But the third-year Bruin wing needs a little more room on the scoresheet after he moved into double digits for the first time in his NHL career last night, scoring his 10th goal of the season as the Bruins beat the Islanders, 3-2, at TD Garden.

“That’s not a milestone for most guys but for myself, it’s a big one, so I’ll take it,’’ said Thornton, whose previous season high was the six he scored for the Bruins two seasons ago.

After the team’s flatfooted loss to the Rangers Monday, it was Thornton and his fourth-line teammates, Gregory Campbell and Daniel Paille, who brought the iron to the lineup last night; while most of the Bruins played another soft game, the fourth liners skated as if every step meant something. Campbell scored the winner in the second period, and Paille, twice denied on quick one-timers by Islander goalie Rick DiPietro, ended the game sprawled on the blue line, curled around the puck, after a dramatic block of a last-minute Islander shot.

“Just the commitment from those guys, that’s probably one of the positive things that came out of tonight,’’ said Bruins coach Claude Julien. “If you can get that kind of effort and production from that fourth line, imagine if the other lines are going how good we can be.’’

Before the game, Thornton received the Eddie Shore Award, an annual honor chosen by the “Galley Gods’’ for “exceptional hustle and determination.’’

That was sweet. But the goal he picked up was sweeter still. The 33-year-old Thornton is playing his 15th year of professional hockey, including nine years where he spent most of his time in the American Hockey League, until his 2006-07 call-up to Anaheim (from Portland) landed him in the NHL for good.

“Six hundred whatever games is a long time to play down there,’’ he said. “It can wear on you. I’m very fortunate that a team gave me a break and it’s been awesome ever since.

“Ten’s a big number.
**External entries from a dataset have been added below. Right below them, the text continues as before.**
import Summits.CriticalPhenomena.Ising3DConformalLimit.Theses.PrecisionLaplacian
import Literature.Probability.LatticeModels.CriticalTwoPointLawDimension
import Literature.Barriers.CriticalPhenomena.TwoPointLawNotMoebius

/-!
# `MoebiusLimitOfTwoPointLaw` (crux `stmt-CriticalPhenomena-4801`, routes `PrecisionLaplacian` /
# `BernsteinTemperature`): read-back (negative-side support)

Support file of the crux disprover (cdisprove seat, cycle 2). The crux is `P → Q` with `P` = item 0634 (the
isotropic pure power law `⟨σ₀σ_x⟩_{β_c}‖x‖₂^{2Δ} → c > 0` on `ℤ³`) and `Q` = item 1344 (a non-degenerate
Möbius-covariant pointwise scaling limit `(ρ, Δ', S)` of `criticalCorr 3`). Proved here, `sorry`-free:

* `not_moebiusLimitOfTwoPointLaw_iff` — the exact shape of a refutation: `¬crux ↔ P ∧ ¬Q`; with
  `not_conjunct_of_not_moebiusLimitOfTwoPointLaw`, a kill would refute the summit conjunct `Ising3DConformalLimit`
  (so the crux is unkillable short of proving item 0634 AND refuting the conjunct).
* `moebiusLimitOfTwoPointLaw_iff_of_dropPosC` — `0 < c` is load-bearing: dropping it from `P` collapses the crux
  to item 1344 (the weakened hypothesis is a theorem: `⟨σ₀σ_x⟩_{β_c} → 0`, `criticalTwoPoint_tendsto_zero_cofinite`).
* `twoPointLaw_exponent_gt_half_of_nonSaturation` — `P` + non-saturation of the infrared bound (the shape of
  item 1342 `PerfectScreening.NonSaturation`) force `1/2 < Δ` (glue B1 of crux card
  `multipole-ward-nonsat-endpoint`, `Cruxes/MoebiusLimitOfTwoPointLaw/SketchIdeator2R1.lean`, proved).

What `P` pins otherwise is in `Literature/Probability/LatticeModels/CriticalTwoPointLawDimension.lean`
(`Δ' = Δ ∈ [1/2,1]`, `ρ` forced along dyadic meshes); the canonical form of the crux is in `CanonicalForm.lean`
(this directory); the model-blind strengthening is refuted in
`Literature/Barriers/CriticalPhenomena/TwoPointLawNotMoebius.lean`.
-/

noncomputable section

namespace Summit.CriticalPhenomena.Ising3DConformalLimit.Theorems.MoebiusLimitOfTwoPointLaw.Negative

open Literature.Probability.LatticeModels Filter Topology
open Summit.CriticalPhenomena.Ising3DConformalLimit.Theses.PrecisionLaplacian (MoebiusLimitOfTwoPointLaw)

/-! ## §1 Read-back -/

/-- **What a kill costs.** `¬crux ↔ P ∧ ¬Q`: a refutation must PROVE item 0634 and REFUTE item 1344 (hence,
by `not_conjunct_of_not_moebiusLimitOfTwoPointLaw`, the conjunct `Ising3DConformalLimit`). -/
theorem not_moebiusLimitOfTwoPointLaw_iff :
    ¬ MoebiusLimitOfTwoPointLaw ↔
      ((∃ Δ c : ℝ, 0 < c ∧ Tendsto (fun x : Site 3 =>
          criticalTwoPoint 3 x * Real.sqrt (∑ i, ((x i : ℝ)) ^ 2) ^ (2 * Δ)) cofinite (nhds c)) ∧
        ¬ ∃ (ρ : ℝ → ℝ) (Δ : ℝ) (S : CorrFamily 3), (∀ δ ∈ Set.Ioc (0:ℝ) 1, 0 < ρ δ) ∧ 0 < Δ ∧
          HasPointwiseScalingLimit (criticalCorr 3) ρ S ∧ IsNondegenerateTwoPoint S ∧
          IsMoebiusCovariant Δ S) := by
  unfold MoebiusLimitOfTwoPointLaw; push Not; rfl

/-- A kill refutes the summit conjunct (which implies item 1344: drop clause (iii)). -/
theorem not_conjunct_of_not_moebiusLimitOfTwoPointLaw (h : ¬ MoebiusLimitOfTwoPointLaw) :
    ¬ CritIsing3DConformalLimit := by
  rintro ⟨ρ, Δ, S, hρ, hΔ, hlim, hnd, hM, -⟩
  exact h fun _ => ⟨ρ, Δ, S, hρ, hΔ, hlim, hnd, hM⟩

/-- **`0 < c` is load-bearing.** With `0 < c` dropped, the hypothesis of the crux is a THEOREM of the tree
(`Δ = 0`, `c = 0`: `⟨σ₀σ_x⟩_{β_c} → 0`), so the weakened crux is EQUIVALENT to item 1344 itself. -/
theorem moebiusLimitOfTwoPointLaw_iff_of_dropPosC :
    ((∃ Δ c : ℝ, Tendsto (fun x : Site 3 =>
        criticalTwoPoint 3 x * Real.sqrt (∑ i, ((x i : ℝ)) ^ 2) ^ (2 * Δ)) cofinite (nhds c)) →
      ∃ (ρ : ℝ → ℝ) (Δ : ℝ) (S : CorrFamily 3), (∀ δ ∈ Set.Ioc (0:ℝ) 1, 0 < ρ δ) ∧ 0 < Δ ∧
        HasPointwiseScalingLimit (criticalCorr 3) ρ S ∧ IsNondegenerateTwoPoint S ∧ IsMoebiusCovariant Δ S) ↔
    ∃ (ρ : ℝ → ℝ) (Δ : ℝ) (S : CorrFamily 3), (∀ δ ∈ Set.Ioc (0:ℝ) 1, 0 < ρ δ) ∧ 0 < Δ ∧
        HasPointwiseScalingLimit (criticalCorr 3) ρ S ∧ IsNondegenerateTwoPoint S ∧ IsMoebiusCovariant Δ S := by
  have hweak : ∃ Δ c : ℝ, Tendsto (fun x : Site 3 =>
      criticalTwoPoint 3 x * Real.sqrt (∑ i, ((x i : ℝ)) ^ 2) ^ (2 * Δ)) cofinite (nhds c) := by
    refine ⟨0, 0, criticalTwoPoint_tendsto_zero_cofinite.congr fun x => ?_⟩
    simp
  exact ⟨fun h => h hweak, fun h _ => h⟩

/-! ## §3 `P` plus non-saturation of the infrared bound pins `Δ > 1/2` (glue B1 of card
`multipole-ward-nonsat-endpoint`, `Cruxes/MoebiusLimitOfTwoPointLaw/SketchIdeator2R1.lean`, proved) -/

/-- If the infrared bound is not saturated along the first axis (`liminf n·⟨σ₀σ_{ne₁}⟩_{β_c} = 0`, the shape of
item 1342 `PerfectScreening.NonSaturation`) then every witness `(Δ, c)` of the two-point law has `1/2 < Δ`:
otherwise `n·G(ne₁) = (G(ne₁)n^{2Δ})·n^{1−2Δ} ≥ c/2` eventually. (With `twoPointLaw_exponent_mem_Icc`:
`Δ ∈ (1/2, 1]`.) -/
theorem twoPointLaw_exponent_gt_half_of_nonSaturation
    (hNS : ∀ ε : ℝ, 0 < ε → ∃ᶠ n : ℕ in atTop, (n : ℝ) * criticalTwoPoint 3 (Pi.single 0 (n : ℤ)) < ε)
    {Δ c : ℝ} (hc : 0 < c)
    (hP : Tendsto (fun x : Site 3 =>
      criticalTwoPoint 3 x * Real.sqrt (∑ i, ((x i : ℝ)) ^ 2) ^ (2 * Δ)) cofinite (nhds c)) :
    1 / 2 < Δ := by
  by_contra hle
  push Not at hle
  have hseq : Tendsto (fun n : ℕ => criticalTwoPoint 3 (Pi.single 0 (n : ℤ)) * (n : ℝ) ^ (2 * Δ))
      atTop (nhds c) := by
    refine (hP.comp tendsto_natCast_single_axis_cofinite).congr fun n => ?_
    simp only [Function.comp_apply]
    rw [sqrt_sum_sq_single_axis, Int.cast_natCast, abs_of_nonneg (Nat.cast_nonneg n)]
  have hev : ∀ᶠ n : ℕ in atTop, c / 2 ≤ (n : ℝ) * criticalTwoPoint 3 (Pi.single 0 (n : ℤ)) := by
    have h1 : ∀ᶠ n : ℕ in atTop, c / 2 < criticalTwoPoint 3 (Pi.single 0 (n : ℤ)) * (n : ℝ) ^ (2 * Δ) :=
      hseq.eventually (lt_mem_nhds (by linarith))
    have h2 : ∀ᶠ n : ℕ in atTop, 1 ≤ n := eventually_ge_atTop 1
    filter_upwards [h1, h2] with n hn hn1
    have hnpos : (0 : ℝ) < n := by exact_mod_cast hn1
    have hone : (1 : ℝ) ≤ (n : ℝ) ^ (1 - 2 * Δ) :=
      Real.one_le_rpow (by exact_mod_cast hn1) (by linarith)
    have hsplit : (n : ℝ) * criticalTwoPoint 3 (Pi.single 0 (n : ℤ)) =
        (criticalTwoPoint 3 (Pi.single 0 (n : ℤ)) * (n : ℝ) ^ (2 * Δ)) * (n : ℝ) ^ (1 - 2 * Δ) := by
      rw [mul_assoc, ← Real.rpow_add hnpos, show 2 * Δ + (1 - 2 * Δ) = (1 : ℝ) by ring, Real.rpow_one,
        mul_comm]
    rw [hsplit]
    calc c / 2 = c / 2 * 1 := (mul_one _).symm
      _ ≤ (criticalTwoPoint 3 (Pi.single 0 (n : ℤ)) * (n : ℝ) ^ (2 * Δ)) * (n : ℝ) ^ (1 - 2 * Δ) :=
          mul_le_mul hn.le hone zero_le_one (by linarith)
  obtain ⟨n, hn1, hn2⟩ := ((hNS (c / 2) (by linarith)).and_eventually hev).exists
  linarith

end Summit.CriticalPhenomena.Ising3DConformalLimit.Theorems.MoebiusLimitOfTwoPointLaw.Negative

end
import Literature.AlgebraicGeometry.Motives.ProjectiveSpaceDehomogenize
import HarnessLib

/-!
# [OURS · tools] EXPLICIT HOMOGENISATION OF A FORM FROM ITS CHART: `P = Σₘ x_i^{e−m} · (P(x_i:=1))ₘ(x_{i.succAbove ·})`
# (toward the intrinsic «ordinary multiple points in general position» theorem of cruxes `EquisingularLiftNat(Three)` / `EquisingularLift`)

[OURS · leafhand-res-equisingularlift-7 g1, 2026-08-31; cell `pub/decomp-res`] AI-produced, weaker than expert review; NOT a statement of any manuscript.
DEF-FREE helper; no `sorry`; standard axioms.

The Literature file `ProjectiveSpaceDehomogenize` proves EXISTENCE of a homogeneous lift (`exists_isHomogeneous_dehomogenize_eq`) and UNIQUENESS
(`eq_of_dehomogenize_eq`).  The next step of the ordinary-points programme (transport of the tangent cone `Φ` of a translated chart under a linear change
of coordinates fixing the point, see the census of `…OrdinaryPointAnywhere`) needs the EXPLICIT formula for a form in terms of the homogeneous
components of its own chart:

* `MultiOrd.totalDegree_dehomogenize_le` — `deg P(x_i := 1) ≤ e` for a form `P` of degree `e`;
* ★ `MultiOrd.eq_sum_X_pow_mul_rename_homogeneousComponent` — **`P = Σ_{m ≤ e} x_i^{e−m} · Qₘ(x_{i.succAbove ·})`** where `Q = P(x_i := 1)` and `Qₘ` is
  its homogeneous component of degree `m` (`R` a domain) — i.e. `P(t, y) = Σₘ t^{e−m} Qₘ(y)`: the expansion used to read the multiplicity and tangent cone
  of `V₊(P)` at the vertex `e_i` off ANY line through it.

References: [Hartshorne1977, I §2, proof of Prop. 2.2 (maps `α`, `β`)].
-/

set_option linter.dupNamespace false -- mandated namespace `Summit.<Summit>.<Problem>` of this single-conjunct summit

noncomputable section

open MvPolynomial
open Literature.AlgebraicGeometry.Motives Literature.AlgebraicGeometry.Motives.ProjectiveSpace

namespace Summit.ResolutionOfSingularities.ResolutionOfSingularities.Cruxes.EquisingularLiftNat.Sections

namespace MultiOrd

variable {R : Type} [CommRing R] {n : ℕ} (i : Fin (n + 1))

/-- The substituted variables `x_i ↦ 1`, `x_{i.succAbove j} ↦ y_j` have total degree `≤ 1`. [folklore] -/
theorem totalDegree_insertNth_le (s : Fin (n + 1)) :
    (Fin.insertNth (α := fun _ => MvPolynomial (Fin n) R) i 1 X s).totalDegree ≤ 1 := by
  rcases Fin.eq_self_or_eq_succAbove i s with rfl | ⟨j, rfl⟩
  · rw [Fin.insertNth_apply_same (α := fun _ => MvPolynomial (Fin n) R), totalDegree_one]
    exact zero_le_one
  · rw [Fin.insertNth_apply_succAbove (α := fun _ => MvPolynomial (Fin n) R), X]
    refine (totalDegree_monomial_le _ _).trans ?_
    simp

/-- **Dehomogenising a form of degree `e` gives a polynomial of total degree `≤ e`** (each monomial `x^α`, `|α| = e`, goes to a monomial of degree
`|α| − α_i ≤ e`). [cite: Hartshorne1977, I §2, proof of Prop. 2.2] -/
theorem totalDegree_dehomogenize_le {e : ℕ} {P : MvPolynomial (Fin (n + 1)) R} (hP : P.IsHomogeneous e) :
    (ProjectiveSpace.dehomogenize R i P).totalDegree ≤ e := by
  classical
  conv_lhs => rw [P.as_sum]
  rw [map_sum]
  refine totalDegree_finsetSum_le fun α hα => ?_
  have hdeg : α.degree = e := by
    by_contra hne
    exact (mem_support_iff.mp hα) (hP.coeff_eq_zero hne)
  rw [monomial_eq, map_mul, ProjectiveSpace.dehomogenize, aeval_C, map_finsuppProd]
  refine (totalDegree_mul _ _).trans ?_
  rw [MvPolynomial.algebraMap_eq, totalDegree_C, zero_add]
  refine (totalDegree_finsetProd _ _).trans ?_
  rw [← hdeg, Finsupp.degree_apply]
  refine Finset.sum_le_sum fun s _ => ?_
  dsimp only
  rw [map_pow, aeval_X]
  refine (totalDegree_pow _ _).trans ?_
  calc α s * (Fin.insertNth (α := fun _ => MvPolynomial (Fin n) R) i 1 X s).totalDegree ≤ α s * 1 :=
        Nat.mul_le_mul_left _ (totalDegree_insertNth_le i s)
    _ = α s := mul_one _

/-- ★ **Explicit homogenisation of a form from its chart**: for a form `P` of degree `e` over a domain and `Q = P(x_i := 1)`,
`P = Σ_{m ≤ e} x_i^{e−m} · Qₘ(x_{i.succAbove ·})`, `Qₘ` the homogeneous component of degree `m` of `Q` — both sides are forms of degree `e` with the same
dehomogenisation (✓ `eq_of_dehomogenize_eq`; the computation of ✓ `exists_isHomogeneous_dehomogenize_eq`). [cite: Hartshorne1977, I §2, proof of Prop. 2.2] -/
theorem eq_sum_X_pow_mul_rename_homogeneousComponent [IsDomain R] {e : ℕ} {P : MvPolynomial (Fin (n + 1)) R}
    (hP : P.IsHomogeneous e) :
    P = ∑ m ∈ Finset.range (e + 1),
      X i ^ (e - m) * rename i.succAbove (homogeneousComponent m (ProjectiveSpace.dehomogenize R i P)) := by
  set g := ProjectiveSpace.dehomogenize R i P with hg
  have he : g.totalDegree ≤ e := totalDegree_dehomogenize_le i hP
  refine ProjectiveSpace.eq_of_dehomogenize_eq i hP ?_ ?_
  · refine IsHomogeneous.sum _ _ _ fun m hm => ?_
    have hm' : m ≤ e := Nat.lt_succ_iff.mp (Finset.mem_range.mp hm)
    have h1 : (X i ^ (e - m) : MvPolynomial (Fin (n + 1)) R).IsHomogeneous (1 * (e - m)) :=
      (isHomogeneous_X R i).pow (e - m)
    have h2 : (rename i.succAbove (homogeneousComponent m g)).IsHomogeneous m :=
      (homogeneousComponent_isHomogeneous m g).rename_isHomogeneous
    have := h1.mul h2
    rwa [one_mul, Nat.sub_add_cancel hm'] at this
  · rw [map_sum]
    have hterm : ∀ m ∈ Finset.range (e + 1), ProjectiveSpace.dehomogenize R i
        (X i ^ (e - m) * rename i.succAbove (homogeneousComponent m g)) = homogeneousComponent m g := fun m _ => by
      rw [map_mul, map_pow, ProjectiveSpace.dehomogenize_X_self, one_pow, one_mul, ProjectiveSpace.dehomogenize_rename_succAbove]
    rw [Finset.sum_congr rfl hterm]
    rw [← Finset.sum_subset (Finset.range_subset_range.mpr (Nat.succ_le_succ he))
      (fun m _ hm => homogeneousComponent_eq_zero m g
        (by have := Finset.mem_range.not.mp hm; omega))]
    exact (sum_homogeneousComponent g).symm

end MultiOrd

end Summit.ResolutionOfSingularities.ResolutionOfSingularities.Cruxes.EquisingularLiftNat.Sections

end
/-- **Euler–Lagrange on one link.** If the link value `A(y, ν)` is optimal for the energy of the plaquettes through it —
no shift `t` lowers `localEnergy` (equivalently: `A` minimises the Dirichlet energy of any region in the direction of this
free link, all other plaquettes being independent of `A(y,ν)`) — then `(δF)_ν(y) = 0`. -/
theorem codiff_eq_zero_of_isMinOn (A : ZdEdge d → ℝ) (y : Site d) (ν : Fin d)
    (hmin : ∀ t : ℝ, localEnergy A y ν ≤ localEnergy (shiftLink A y ν t) y ν) : codiff A y ν = 0 := by
  set c := codiff A y ν with hc
  set D := 2 * ((d : ℝ) - 1) with hD
  have hD0 : 0 ≤ D := by
    have : (1 : ℝ) ≤ d := by exact_mod_cast Fin.pos ν
    rw [hD]; linarith
  -- the parabola `−2tc + D t²` is `≥ 0` for all `t`; test it at `t = c / (D + 1)`
  have key : ∀ t : ℝ, 0 ≤ -2 * t * c + D * t ^ 2 := by
    intro t; have h := hmin t; rw [localEnergy_shiftLink] at h; linarith
  have hD1 : 0 < D + 1 := by linarith
  have h := key (c / (D + 1))
  have h' : -2 * (c / (D + 1)) * c + D * (c / (D + 1)) ^ 2 = -(c ^ 2 * (D + 2)) / (D + 1) ^ 2 := by
    field_simp; ring
  rw [h'] at h
  have hnum : 0 ≤ -(c ^ 2 * (D + 2)) := by
    have := mul_nonneg h (le_of_lt (by positivity : (0 : ℝ) < (D + 1) ^ 2))
    rwa [div_mul_cancel₀ _ (by positivity : ((D + 1) ^ 2 : ℝ) ≠ 0)] at this
  nlinarith [sq_nonneg c]

/-! ## §3 The discrete maximum principle -/

/-- The outer layer of a finite set of sites: nearest neighbours of `I` not in `I`. -/
def layer (I : Finset (Site d)) : Finset (Site d) :=
  (I.biUnion fun x => univ.biUnion fun l : Fin d => ({x + e l, x - e l} : Finset (Site d))) \ I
I always thought I had the potential to get there and I’m very happy to prove it.’’

Thornton, playing his first game after missing three with a 40-plus-stitch gash in his forehead, was the picture of persistence as he bulldozed his way to the goal, scoring at 19:59 of the first period to give the Bruins a 1-0 lead.

Dennis Seidenberg sent the puck down low from the left point, and Thornton and his determined linemates went to work, ignoring the clock, which showed only a few seconds remaining in the period.

On a pass from Campbell, Thornton got a poke at the puck, DiPietro blocked that, and Paille stabbed at the rebound.

Thornton never quit on the play and he was in position to sweep the next rebound past DiPietro’s outstretched glove into the net.

“[Paille] and [Campbell] were all over the puck on that goal,’’ said Thornton. “Just a lot of hard work from those guys and the puck ended up popping out to me at the back door. It wasn’t that tough. [Paille] made a great play there.’’

Campbell and Thornton have played together all season, first with Brad Marchand, sometimes with Tyler Seguin or Michael Ryder, most recently with Paille.

“The guys that I have played with this year have made my job a lot easier,’’ said Thornton, who said he appreciated the Eddie Shore Award, but added he would have voted for his centerman, Campbell.

“Well, we just try to keep it simple and provide energy for the team,’’ said Campbell. “Our job is not very complicated. We have to work hard, we have to be first on every puck and create chances, and be strong defensively. I felt there was a little chemistry with us tonight.’’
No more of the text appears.